И вдруг сокрушительной силы взрыв разорвал массу изнутри. Отпрянув назад и застыв в изумлении, она успела заметить, как саркофаг, сначала расколовшись пополам, с оглушительным треском и грохотом рассыпался на мелкие кусочки. Неожиданно ее собственное тело начало двоиться, затем троиться, и вот уже пять, десять ее изображений, ускоряя шаг, начали отдаляться от нее. Машинально посмотрев на саму себя сверху, она заметила все более и более светлеющие контуры своей плоти. Застыв в оцепенении, она с ужасом увидела, как все эти сверкающие брызги и мириады осколков уже тысяч саркофагов вместе с ее двойниками с шипением, словно испуская дух, чудовищным вихрем по гигантской спирали засасывались в бездонную воронку купола пантеона. Все стихло.
И тут в неожиданной и торжественной тишине она увидела сидящего на земле человека. Голова его была опущена. Лера присмотрелась. Каждой клеточкой плоти, каждой частицей он был человеком.
Широко раскрытыми от удивления глазами она, онемев от внезапно нахлынувшего на нее восторга, увидела, как человек этот вдруг начал вставать, превращаясь в сказочного великана и заслоняя собою небосвод.
И распрямился человек этот во весь свой гигантский рост.
И раскинул широко он руки свои.
И мириадами новых звезд вспыхнула вселенная.
И задрожало от восторженных октав все окружающее его.
И ослепительной вспышкой торжества его духа осветилась вся тьма мира.
И рухнуло зло в бездну у его ног.
Яркий свет ослепил ее. Сотни, тысячи людей в белых одеждах, улыбаясь, протягивали ей руки. Все: и эта гигантская, словно выложенная горным хрусталем равнина, и теплый, обволакивающий ее свет, и ласковый ветерок, колыхавший ослепительно белые одежды людей, — источали невероятную доброту и любовь.
— Ты все-таки пришла к нам, — голос женщины показался ей безумно знакомым.
— Бабушка! Милая бабушка! — прошептала Лера.
* * *— Какой же это обморок? — громко произнес дежурный медик, вставая. — Посмотрите, он ведь улыбается! И он сказал мне, что теперь знает, какого цвета счастье.
* * *Сергей стоял на Красной площади лицом к кремлевской стене рядом с Мавзолеем.
Особая тишина вместе со свинцовым небом нависала над поседевшими от времени башнями цитадели. Даже свирепый ветер, рвавший в неистовстве облака, делал это бесшумно.
Нечто зловещее чувствовалось не только в этих исполинах, но и в самом его присутствии здесь. То, что исходило от них, что столько времени поражало все живое у своего подножия, сейчас, к невероятному, нарастающему его изумлению, оказывалось бессильным перед неведомой, но исходящей прямо из его сердца могучей силой. Сила, которая могла сокрушить все, что когда-то было рождено или создано теми, кто находился в мрачных катакомбах под этими стенами. Будто все тираны и злодеи земли собрались в эту минуту здесь, чтобы дать последний бой этой силе, помогавшей от начала веков биться сердцам людей.
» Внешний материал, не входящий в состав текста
/-- CHANNEL SPLIT (pure algebra + `integral_add`): pointwise `C_N − 2r_N² = B_N + (P_N − 2r_N²)` by definitional
unfolding and `ring`; hence if `N(γ²/T²)∫B_N → κ` and `N∫(P_N − 2r_N²) → 0` (both integrands integrable at each
`N`), the crux's own sequence — written VERBATIM as in the route decl — tends to `κ`. Stated for all real
parameters (used at `lam, β > 0` by `IncoherentChannel_of` and at the harmonic corner by the calibration). [folklore] -/
theorem cruxSeq_tendsto_of_split {ω₂ lam β γ T κ : ℝ}
    (hBint : ∀ N : ℕ, IntegrableOn (varianceChannel ω₂ lam β γ T N) (Ioi (0 : ℝ)))
    (hBlim : Tendsto (fun N : ℕ => (N : ℝ) * (γ ^ 2 / T ^ 2) *
      ∫ t in Ioi (0 : ℝ), varianceChannel ω₂ lam β γ T N t) atTop (𝓝 κ))
    (hMint : ∀ N : ℕ, IntegrableOn
      (fun t => commonPast ω₂ lam β γ T N t - 2 * (pairCorr ω₂ lam β γ T N t) ^ 2) (Ioi (0 : ℝ)))
    (hMlim : Tendsto (fun N : ℕ => (N : ℝ) * ∫ t in Ioi (0 : ℝ),
      (commonPast ω₂ lam β γ T N t - 2 * (pairCorr ω₂ lam β γ T N t) ^ 2)) atTop (𝓝 0)) :
    Filter.Tendsto (fun N : ℕ => (N : ℝ) * (γ ^ 2 / T ^ 2) * ∫ t in Set.Ioi (0 : ℝ),
      ((∫ z, (z.2 0) ^ 2 * (∫ y, (y.2 (Fin.last N)) ^ 2 ∂((pinnedChain ω₂ lam β γ).transitionKernel (N + 1) T T t.toNNReal z)) ∂((pinnedChain ω₂ lam β γ).gibbsMeasure (N + 1) T)) -
        (∫ z, (z.2 0) ^ 2 ∂((pinnedChain ω₂ lam β γ).gibbsMeasure (N + 1) T)) *
          (∫ z, (∫ y, (y.2 (Fin.last N)) ^ 2 ∂((pinnedChain ω₂ lam β γ).transitionKernel (N + 1) T T t.toNNReal z)) ∂((pinnedChain ω₂ lam β γ).gibbsMeasure (N + 1) T)) -
        2 * (∫ z, z.2 0 * (∫ y, y.2 (Fin.last N) ∂((pinnedChain ω₂ lam β γ).transitionKernel (N + 1) T T t.toNNReal z)) ∂((pinnedChain ω₂ lam β γ).gibbsMeasure (N + 1) T)) ^ 2))
      Filter.atTop (nhds κ) := by
  have key : ∀ N : ℕ,
      (N : ℝ) * (γ ^ 2 / T ^ 2) * ∫ t in Set.Ioi (0:ℝ),
        ((∫ z, (z.2 0) ^ 2 * (∫ y, (y.2 (Fin.last N)) ^ 2 ∂((pinnedChain ω₂ lam β γ).transitionKernel (N + 1) T T t.toNNReal z)) ∂((pinnedChain ω₂ lam β γ).gibbsMeasure (N + 1) T)) -
          (∫ z, (z.2 0) ^ 2 ∂((pinnedChain ω₂ lam β γ).gibbsMeasure (N + 1) T)) *
            (∫ z, (∫ y, (y.2 (Fin.last N)) ^ 2 ∂((pinnedChain ω₂ lam β γ).transitionKernel (N + 1) T T t.toNNReal z)) ∂((pinnedChain ω₂ lam β γ).gibbsMeasure (N + 1) T)) -
          2 * (∫ z, z.2 0 * (∫ y, y.2 (Fin.last N) ∂((pinnedChain ω₂ lam β γ).transitionKernel (N + 1) T T t.toNNReal z)) ∂((pinnedChain ω₂ lam β γ).gibbsMeasure (N + 1) T)) ^ 2)
      = (N : ℝ) * (γ ^ 2 / T ^ 2) * (∫ t in Set.Ioi (0:ℝ), varianceChannel ω₂ lam β γ T N t) +
        (γ ^ 2 / T ^ 2) * ((N : ℝ) * ∫ t in Set.Ioi (0:ℝ),
          (commonPast ω₂ lam β γ T N t - 2 * (pairCorr ω₂ lam β γ T N t) ^ 2)) := by
    intro N
    rw [show (γ ^ 2 / T ^ 2) * ((N : ℝ) * ∫ t in Set.Ioi (0:ℝ),
          (commonPast ω₂ lam β γ T N t - 2 * (pairCorr ω₂ lam β γ T N t) ^ 2)) =
        (N : ℝ) * (γ ^ 2 / T ^ 2) * ∫ t in Set.Ioi (0:ℝ),
          (commonPast ω₂ lam β γ T N t - 2 * (pairCorr ω₂ lam β γ T N t) ^ 2) by ring,
      ← mul_add, ← integral_add (hBint N) (hMint N)]
    congr 1
    refine setIntegral_congr_fun measurableSet_Ioi (fun t _ => ?_)
    simp only [varianceChannel, powerCov, commonPast, pairCorr, fcast]
    ring
  simp_rw [key]
  simpa using hBlim.add (hMlim.const_mul (γ ^ 2 / T ^ 2))

/-- **`IncoherentChannel_of` — the skeleton concludes the crux BY NAME** (`PhononMeanFreePath.IncoherentChannel`,
stmt-AtomisticToContinuum-11811) from the four registered stubs: `κ` and the variance channel from stub 4, the mean
channel from `meanChannels_of` (stubs 1–3), assembled by `cruxSeq_tendsto_of_split`. [folklore] -/
theorem IncoherentChannel_of (h₁ : stub_forecastLoss) (h₂ : stub_lightCone) (h₃ : stub_commonPastBound)
    (h₄ : stub_varianceTransport) : IncoherentChannel := by
  intro ω₂ lam β γ hω hl hβ hγ T hT
  obtain ⟨κ, hκ, hBint, hBlim⟩ := h₄ ω₂ lam β γ hω hl hβ hγ T hT
  obtain ⟨hMint, hMlim, -, -⟩ := meanChannels_of h₁ h₂ h₃ hω hl hβ hγ hT
  exact ⟨κ, hκ, cruxSeq_tendsto_of_split hBint hBlim hMint hMlim⟩

/-! ## Calibration at the harmonic corner (landed Negative lemmas, imported) -/

/-- At `lam = β = 0` the two integrands of the composition sum to the cumulant kernel, which VANISHES IDENTICALLY by
the landed Negative lemma `HarmonicWick.harmonic_wick` (p77793): `B_N + (P_N − 2r_N²) = C_N − 2r_N² ≡ 0`. [folklore] -/
theorem harmonic_corner_integrands_sum_zero {ω₂ γ T : ℝ} (hω : 0 < ω₂) (hγ : 0 ≤ γ) (hT : 0 < T)
    (N : ℕ) (t : ℝ) :
    varianceChannel ω₂ 0 0 γ T N t + (commonPast ω₂ 0 0 γ T N t - 2 * (pairCorr ω₂ 0 0 γ T N t) ^ 2) = 0 := by
  have h := Summit.AtomisticToContinuum.FouriersLaw.Theorems.IncoherentChannel.Negative.HarmonicWick.harmonic_wick
    hω hγ hT N t
  have e : varianceChannel ω₂ 0 0 γ T N t + (commonPast ω₂ 0 0 γ T N t - 2 * (pairCorr ω₂ 0 0 γ T N t) ^ 2) =
      powerCov ω₂ 0 0 γ T N t - 2 * (pairCorr ω₂ 0 0 γ T N t) ^ 2 := by
    simp only [varianceChannel]; ring
  rw [e, sub_eq_zero]
  exact h

/-- **Where the line uses `0 < lam ∧ 0 < β`** (honouring `LoadBearing.crux_false_without_anharmonicity_of_wick` /
`HarmonicWick.crux_false_without_anharmonicity`): at the harmonic corner the conclusions of STUB 4 (variance
transport with `κ > 0`) and of `meanChannels_of` (mean channel `o(1/N)`) CANNOT both hold — by the channel split
they would certify the harmonic crux, refuted by the landed lemma `HarmonicWick.not_crux_at_harmonic`. In the line,
`stub_varianceTransport` is false there (`B_N ≡ 0`, Kalman) and so is `stub_forecastLoss` (forecast plateau), while
`stub_lightCone` and `stub_commonPastBound` hold at the corner. [folklore] -/
theorem harmonic_corner_not_both {ω₂ γ T : ℝ} (hω : 0 < ω₂) (hγ : 0 < γ) (hT : 0 < T) :
    ¬ ((∃ κ : ℝ, 0 < κ ∧ (∀ N : ℕ, IntegrableOn (varianceChannel ω₂ 0 0 γ T N) (Ioi (0 : ℝ))) ∧
          Tendsto (fun N : ℕ => (N : ℝ) * (γ ^ 2 / T ^ 2) *
            ∫ t in Ioi (0 : ℝ), varianceChannel ω₂ 0 0 γ T N t) atTop (𝓝 κ)) ∧
       ((∀ N : ℕ, IntegrableOn
            (fun t => commonPast ω₂ 0 0 γ T N t - 2 * (pairCorr ω₂ 0 0 γ T N t) ^ 2) (Ioi (0 : ℝ))) ∧
          Tendsto (fun N : ℕ => (N : ℝ) * ∫ t in Ioi (0 : ℝ),
            (commonPast ω₂ 0 0 γ T N t - 2 * (pairCorr ω₂ 0 0 γ T N t) ^ 2)) atTop (𝓝 0))) := by
  rintro ⟨⟨κ, hκ, hBint, hBlim⟩, hMint, hMlim⟩
  exact Summit.AtomisticToContinuum.FouriersLaw.Theorems.IncoherentChannel.Negative.HarmonicWick.not_crux_at_harmonic
    hω hγ.le hT ⟨κ, hκ, cruxSeq_tendsto_of_split hBint hBlim hMint hMlim⟩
Вдруг земля заколыхалась у него под ногами, словно предваряя то страшное и непостижимое, что должно было сейчас произойти, и он почти физически ощутил, что время ожило.
Неожиданно стена вздрогнула и медленно стала смещаться в сторону Васильевского спуска. Мелькнувшая в первое мгновение мысль, что это всего лишь наваждение, исчезла после того, как он заметил, что и Мавзолей, и погост рядом с ним начали удаляться от него. И тут Сергея осенило. Кремль поворачивался! Все это гигантское сооружение под раскатистый гул, доносящийся из-под земли, поднимаясь и проседая, изрыгало фонтаны темно-красной кирпичной крошки, сыпавшейся из трещин. Будто огнедышащий дракон, потревоженный временем, выползал из привычного лежбища поближе к животворящему свету.